When making decisions on how many principal components to use in a model, cross-validation is often relied upon. By observing when the standard error vs the number of principal components reaches a minimum - but that minimum is, I understand, a function of random error only, the modeler can use that number of principal components. Thus, the question is: Wouldn't there be a need for ensuring the total of the component levels, known and unknown, add to 100%? And if so, would this mean fewer or more principal components than predicted by cross-validation which is based on random error/residuals alone?

And the response was:

The word "need" is perhaps a bit strong in this case. It is a truism, of course, that the components of a mixture always add to 100% - - whether we know what their individual concentrations are or not, and this lies at the center of the problem. In simpler times, i.e.: before everybody became enamored of PCA and PLS, the equivalent discussion was over the use of the "Beer's Law formulation" (also called the K-matrix approach) versus the "Inverse Beer's Law formulation" (the P-matrix approach).
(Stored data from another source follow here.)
/-- **Morphisms** between varieties of the universe: `ℂ`-morphisms of their interpretations (a small
type). [folklore] -/
abbrev Mor (v w : Var) : Type := scheme hU h₃ v ⟶ scheme hU h₃ w

/-- The identity morphism. [folklore] -/
abbrev idMor (v : Var) : Mor hU h₃ v v := 𝟙 _

/-- Composition of morphisms (diagrammatic order). [folklore] -/
abbrev comp {u v w : Var} (f : Mor hU h₃ u v) (g : Mor hU h₃ v w) : Mor hU h₃ u w := f ≫ g

/-- The first projection of a product. [folklore] -/
abbrev fst (v w : Var) : Mor hU h₃ (prod v w) v := CartesianMonoidalCategory.fst _ _

/-- The second projection of a product. [folklore] -/
abbrev snd (v w : Var) : Mor hU h₃ (prod v w) w := CartesianMonoidalCategory.snd _ _

/-- On the anisotropic locus, the Picard modular surface of a code carries the chosen
`UnitaryBallUniformisationDatum 2` (uniformisation by `𝔹²`; no special cycles, lever (iib-R)). [folklore] -/
abbrev ballDatum (c : PicardCode) (h : c.IsAnisotropic) :
    UnitaryBallUniformisationDatum 2 (scheme hU h₃ (pms c)) :=
  (pmsRealisation hU c).datum h

/-- The CM action on `H¹` of the CM abelian variety of a code. [folklore] -/
abbrev cmTheta (c : CMCode) : c.E →+* Module.End ℂ (complexBetti (scheme hU h₃ (cm c)) 1) :=
  (cmRealisation h₃ c).θ

end Var

/-! ### Coding abstract hermitian data and CM types by subfields of `ℂ` -/

section Coding

variable {L : Type} [Field L] [NumberField L] [IsCMField L] (ι₁ : L →+* ℂ)

/-- The code field `ι₁(L) ⊂ ℂ` is a number field (`NumberField.of_ringEquiv` along
`L ≃+* ι₁(L)`). [folklore] -/
instance numberField_fieldRange : NumberField ι₁.fieldRange :=
  NumberField.of_ringEquiv (e := ι₁.rangeRestrictFieldEquiv)

/-- The code field `ι₁(L) ⊂ ℂ` of a CM field is a CM field (`isTotallyComplex_of_algebra` and
`IsCMField.ofCMExtension` along `L ≃+* ι₁(L)`). [folklore] -/
instance isCMField_fieldRange : IsCMField ι₁.fieldRange := by
  let e : L ≃+* ι₁.fieldRange := ι₁.rangeRestrictFieldEquiv
  letI : Algebra L ι₁.fieldRange := e.toRingHom.toAlgebra
  haveI : IsTotallyComplex ι₁.fieldRange := isTotallyComplex_of_algebra L _
  letI alg : Algebra (maximalRealSubfield L) ι₁.fieldRange :=
    (e.toRingHom.comp (algebraMap (maximalRealSubfield L) L)).toAlgebra
  let e' : L ≃ₐ[maximalRealSubfield L] ι₁.fieldRange :=
    AlgEquiv.ofRingEquiv (f := e) (fun _ ↦ rfl)
  haveI : Algebra.IsQuadraticExtension (maximalRealSubfield L) ι₁.fieldRange :=
    ⟨by rw [← e'.toLinearEquiv.finrank_eq, Algebra.IsQuadraticExtension.finrank_eq_two]⟩
  exact IsCMField.ofCMExtension (maximalRealSubfield L) _

/-- The coding equivalence intertwines the complex conjugations (both are read off `ℂ` through
`ι₁`: `IsCMField.complexEmbedding_complexConj`). [folklore] -/
theorem conjRingHom_rangeRestrictFieldEquiv (x : L) :
    conjRingHom ι₁.fieldRange (ι₁.rangeRestrictFieldEquiv x) =
      ι₁.rangeRestrictFieldEquiv (IsCMField.complexConj L x) := by
  apply Subtype.ext
  have h1 :=
    embedding_conjRingHom ι₁.fieldRange ι₁.fieldRange.subtype (ι₁.rangeRestrictFieldEquiv x)
  have h2 := IsCMField.complexEmbedding_complexConj L ι₁ x
  simp only [Subfield.coe_subtype] at h1
  rw [h1]
  change starRingEnd ℂ (ι₁ x) = ι₁ (IsCMField.complexConj L x)
  exact h2.symm

end Coding

/-! ### Transport of unitary and congruence groups along a field isomorphism -/

section Transport

variable {L E : Type*} [Field L] [Field E] (e : L ≃+* E) {σL : L →+* L} {σE : E →+* E}
  (hσ : ∀ x, σE (e x) = e (σL x)) {m : Type*} [Fintype m] [DecidableEq m] (Hm : Matrix m m L)

omit [Fintype m] [DecidableEq m] in
include hσ in
/-- `(M.map e).map σE = (M.map σL).map e` when `σE ∘ e = e ∘ σL`. [folklore] -/
theorem map_map_conj (M : Matrix m m L) : (M.map e).map σE = (M.map σL).map e := by
  ext i j
  simp [hσ]

/-- `Matrix.map` along a ring isomorphism commutes with the triple products met in isometry
conditions. [folklore] -/
theorem map_transpose_mul_mul (A B C : Matrix m m L) :
    (A.map e)ᵀ * B.map e * C.map e = (Aᵀ * B * C).map e := by
  change _ = e.mapMatrix _
  rw [map_mul, map_mul]
  simp only [RingEquiv.mapMatrix_apply, Matrix.transpose_map]

/-- `GL.map e ∘ GL.map e⁻¹ = id`. [folklore] -/
theorem glMap_glMap_symm (g' : GL m E) :
    Matrix.GeneralLinearGroup.map e.toRingHom (Matrix.GeneralLinearGroup.map e.symm.toRingHom g') =
      g' :=
  Matrix.GeneralLinearGroup.ext fun i j ↦ by
    rw [Matrix.GeneralLinearGroup.map_apply, Matrix.GeneralLinearGroup.map_apply]
    exact e.apply_symm_apply _

/-- `GL.map e⁻¹ ∘ GL.map e = id`. [folklore] -/
theorem glMap_symm_glMap (g : GL m L) :
    Matrix.GeneralLinearGroup.map e.symm.toRingHom (Matrix.GeneralLinearGroup.map e.toRingHom g) =
      g :=
  Matrix.GeneralLinearGroup.ext fun i j ↦ by
    rw [Matrix.GeneralLinearGroup.map_apply, Matrix.GeneralLinearGroup.map_apply]
    exact e.symm_apply_apply _

/-- `GL.map e` is injective for a ring isomorphism `e`. [folklore] -/
theorem glMap_injective :
    Function.Injective (Matrix.GeneralLinearGroup.map (n := m) e.toRingHom) :=
  Function.LeftInverse.injective (glMap_symm_glMap e)

include hσ in
/-- A field isomorphism intertwining the involutions carries `U(Hm)` onto `U(Hm^e)`. [folklore] -/
theorem mem_unitaryGroup_map_iff (g : GL m L) :
    Matrix.GeneralLinearGroup.map e.toRingHom g ∈ unitaryGroup σE (Hm.map e) ↔
      g ∈ unitaryGroup σL Hm := by
  rw [mem_unitaryGroup_iff, mem_unitaryGroup_iff]
  have hcoe : ((Matrix.GeneralLinearGroup.map e.toRingHom g : GL m E) : Matrix m m E) =
      (g : Matrix m m L).map e := rfl
  rw [hcoe, map_map_conj e hσ, map_transpose_mul_mul]
  exact e.mapMatrix.injective.eq_iff

omit [DecidableEq m] in
/-- `algebraMap 𝓞_E E ∘ 𝓞(e) = e ∘ algebraMap 𝓞_L L`. [folklore] -/
theorem algebraMap_mapRingEquiv (a : 𝓞 L) :
    algebraMap (𝓞 E) E (RingOfIntegers.mapRingEquiv e a) = e (algebraMap (𝓞 L) L a) :=
  RingOfIntegers.mapRingEquiv_apply e a

omit [Fintype m] in
/-- `g ≡ 1 (mod n)` integrally is preserved by a field isomorphism (which carries `𝓞_L` onto
`𝓞_E`, `NumberField.RingOfIntegers.mapRingEquiv`). [folklore] -/
theorem IsCongruentOneMod.map_ringEquiv {n : ℕ}
    {g : Matrix m m L} (h : IsCongruentOneMod n g) : IsCongruentOneMod n (g.map e) := by
  obtain ⟨A, rfl⟩ := h
  refine ⟨A.map (RingOfIntegers.mapRingEquiv e), ?_⟩
  ext i j
  simp only [Matrix.map_apply, Matrix.add_apply, Matrix.smul_apply, map_add, map_nsmul,
    algebraMap_mapRingEquiv, Matrix.one_apply, apply_ite e, map_one, map_zero]

omit [Fintype m] in
/-- `g ≡ 1 (mod n)` integrally is invariant under a field isomorphism. [folklore] -/
theorem isCongruentOneMod_map_iff (n : ℕ) (g : Matrix m m L) :
    IsCongruentOneMod n (g.map e) ↔ IsCongruentOneMod n g := by
  refine ⟨fun h ↦ ?_, IsCongruentOneMod.map_ringEquiv e⟩
  have h' := IsCongruentOneMod.map_ringEquiv e.symm h
  simp only [Matrix.map_map] at h'
  convert h'
  ext i j
  simp

include hσ in
/-- The principal congruence subgroups correspond under a field isomorphism intertwining the
involutions. [folklore] -/
theorem map_principalCongruenceSubgroup (n : ℕ) :
    (principalCongruenceSubgroup σL Hm n).map (Matrix.GeneralLinearGroup.map e.toRingHom) =
      principalCongruenceSubgroup σE (Hm.map e) n := by
  ext g'
  constructor
  · rintro ⟨g, hg, rfl⟩
    refine ⟨(mem_unitaryGroup_map_iff e hσ Hm g).mpr hg.1, ?_, ?_⟩
    · exact (isCongruentOneMod_map_iff e n (g : Matrix m m L)).mpr hg.2.1
    · rw [← map_inv]
      exact (isCongruentOneMod_map_iff e n ((g⁻¹ : GL m L) : Matrix m m L)).mpr hg.2.2
  · intro hg'
    refine ⟨Matrix.GeneralLinearGroup.map e.symm.toRingHom g', ⟨?_, ?_, ?_⟩, glMap_glMap_symm e g'⟩
    · apply (mem_unitaryGroup_map_iff e hσ Hm _).mp
      rw [glMap_glMap_symm]
      exact hg'.1
    · apply (isCongruentOneMod_map_iff e n _).mp
      change IsCongruentOneMod n ((Matrix.GeneralLinearGroup.map e.toRingHom
        (Matrix.GeneralLinearGroup.map e.symm.toRingHom g') : GL m E) : Matrix m m E)
      rw [glMap_glMap_symm]
      exact hg'.2.1
    · apply (isCongruentOneMod_map_iff e n _).mp
      change IsCongruentOneMod n ((Matrix.GeneralLinearGroup.map e.toRingHom
        (Matrix.GeneralLinearGroup.map e.symm.toRingHom g')⁻¹ : GL m E) : Matrix m m E)
      rw [map_inv, glMap_glMap_symm]
      exact hg'.2.2

include hσ in
/-- **Congruence subgroups are preserved** by a field isomorphism intertwining the involutions:
`Γ ↦ e(Γ)` (isometries to isometries, `Γ(n) ↦ Γ(n)`, finite index by
`Subgroup.relIndex_map_map_of_injective`). [folklore] -/
theorem isCongruenceSubgroup_map {Γ : Subgroup (GL m L)}
    (hΓ : IsCongruenceSubgroup σL Hm Γ) :
    IsCongruenceSubgroup σE (Hm.map e) (Γ.map (Matrix.GeneralLinearGroup.map e.toRingHom)) := by
  obtain ⟨hle, n, hn, hΓn, hfi⟩ := hΓ
  refine ⟨?_, n, hn, ?_, ?_⟩
  · rintro _ ⟨g, hg, rfl⟩
    exact (mem_unitaryGroup_map_iff e hσ Hm g).mpr (hle hg)
  · rw [← map_principalCongruenceSubgroup e hσ Hm n]
    exact Subgroup.map_mono hΓn
  · rw [← map_principalCongruenceSubgroup e hσ Hm n]
    constructor
    change ((principalCongruenceSubgroup σL Hm n).map _).relIndex (Γ.map _) ≠ 0
    rw [Subgroup.relIndex_map_map_of_injective _ _ (glMap_injective e)]
    exact hfi.index_ne_zero

/-- **Torsion-freeness is preserved** by a field isomorphism. [folklore] -/
theorem torsionFree_map {Γ : Subgroup (GL m L)}
    (hΓ : ∀ γ ∈ Γ, IsOfFinOrder γ → γ = 1) :
    ∀ γ ∈ Γ.map (Matrix.GeneralLinearGroup.map e.toRingHom), IsOfFinOrder γ → γ = 1 := by
  rintro _ ⟨g, hg, rfl⟩ hfin
  rw [hΓ g hg (((glMap_injective e).isOfFinOrder_iff).mp hfin), map_one]

omit [DecidableEq m] in
include hσ in
/-- **Transport of the hermitian form** along a ring isomorphism intertwining the involutions:
`⟪e ∘ u, e ∘ v⟫_{Hm^e} = e ⟪u, v⟫_{Hm}`. [folklore] -/
theorem hermForm_map_ringEquiv (u v : m → L) :
    hermForm σE (Hm.map e.toRingHom) (e ∘ u) (e ∘ v) = e (hermForm σL Hm u v) := by
  simp only [hermForm, dotProduct, Matrix.mulVec, Function.comp_apply, map_sum, map_mul, hσ,
    Matrix.map_apply, RingEquiv.toRingHom_eq_coe, RingHom.coe_coe]

omit [DecidableEq m] in
include hσ in
/-- **Anisotropy is invariant under transport** along a ring isomorphism intertwining the
involutions. [folklore] -/
theorem anisotropic_map_ringEquiv_iff :
    (∀ v : m → E, hermForm σE (Hm.map e.toRingHom) v v = 0 → v = 0) ↔
      ∀ v : m → L, hermForm σL Hm v v = 0 → v = 0 := by
  constructor
  · intro h v hv
    have h1 : hermForm σE (Hm.map e.toRingHom) (e ∘ v) (e ∘ v) = 0 := by
      rw [hermForm_map_ringEquiv e hσ Hm, hv, map_zero]
    funext i
    simpa using congrFun (h _ h1) i
  · intro h v hv
    have h1 : hermForm σL Hm (e.symm ∘ v) (e.symm ∘ v) = 0 := by
      apply e.injective
      rw [← hermForm_map_ringEquiv e hσ Hm, map_zero]
      have : (e ∘ (e.symm ∘ v) : m → E) = v := by funext i; simp
      rw [this, hv]
    funext i
    simpa using congrFun (h _ h1) i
Chris Brown wrote a nice description of this (Brown, C.; "Beer's Law versus Inverse beer's Law I: Effect of Unknown Impurities"; Spectroscopy, 1(4), p.32-37 (1986)).

There are different advantages to the two approaches. On the one hand, the Beer's Law approach allows you to determine the spectra of the various components in the mixture, as well as their concentrations. These spectra are mathematical factors that replace Principal Components in a development that is otherwise similar. The downside of this is that you have to do just what you are asking about: measure the concentrations of all the components in your samples, whether or not you are interested in them.
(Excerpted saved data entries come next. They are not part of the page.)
import Summits.HodgeConjecture.HodgeConjecture.Theorems.R90S9DefiniteAeRigidityCutStable    -- ★ (this seat, (δ6s) (S1)): the ROUTE-AGNOSTIC engine `definiteAeRigidityAt_of_thm1461'` — (14.6.1) as ONE input
import Summits.HodgeConjecture.HodgeConjecture.Theorems.R90S9DefiniteAeRigidityPayLine      -- ★ p863000 (this seat, (δ6c)) — imported for its ★ CONE ONLY: (α) pins, (L), `sec146_of_levels'`, DeepLevelCert, PisSlots, J10, (MN-cm), (e), `Ch14Bridge`
import Summits.HodgeConjecture.HodgeConjecture.Theorems.R90S9HcoeffMemAtUnitsOfRecordPartnerA -- ★ p863643 (R90-IF-p03 (g3), (LF-cut) (2)): `hcoeffMem_binder_gammaSph_recordSCD_atUnitsOfRecord_partnerA'` — ROW-34 TOKEN with the `tsum` level identities asked AT A-PACKETS ONLY (`hlevTA`)
import Summits.HodgeConjecture.HodgeConjecture.Theorems.R90S9EvpRigidityOfCore           -- ★ p863121 (R90-IF-p04 (g2), (e5′)): `InnerFormSec146.gradeRep_eq_of_evpRigidityCore` — `hrig` at a Gelfand level from the S5 CORE `hcore`
import Summits.HodgeConjecture.HodgeConjecture.Theorems.R90S9HmnAtDeepLevelDatumA            -- ★ p863705 (R90-IF-p07 (g2), (LF-3)): §1 `R90.S9.hasSum_fibre_indicator_of_tsum_eq_at` (pointwise adapter); cone ★ p863577 `eq1462LevelTsum_at_of_thm1461_of_separation'` + ★ p863655 `hmn_of_levels_of_partnerA`
import HarnessLib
The biggest advantage of the Inverse Beer's law formulation (according to Chris), which is essentially what we use in NIR, is that you need only measure the concentrations of those constituents you are interested in and want to generate calibrations for. Actually, there are other. much more fundamental, reasons for preferring the Inverse Beer's Law formulation; in fact, I have just submitted a column discussing the point; I expect it will come out in about February or March - keep your eyes open.

In terms of the spectroscopy: yes, if you measured all those concentrations, there is a good deal of additional information you could get about your samples and the calibration resulting from your measurements, including better estimates of the number of factors to use. The purpose of using mathematically-derived quantities on which to base your decisions is simply the fact that we don't normally measure all that data, most of which would be considered extraneous, certainly not just for routine applications purposes. Since the spectroscopic measurments are much easier to make than the reference laboratory measurements, we try to get as much information out of them as we can. Thus we use cross-validation and other statistics calculated from the spectroscopic data to base our decisions on, in place of data that we don't have.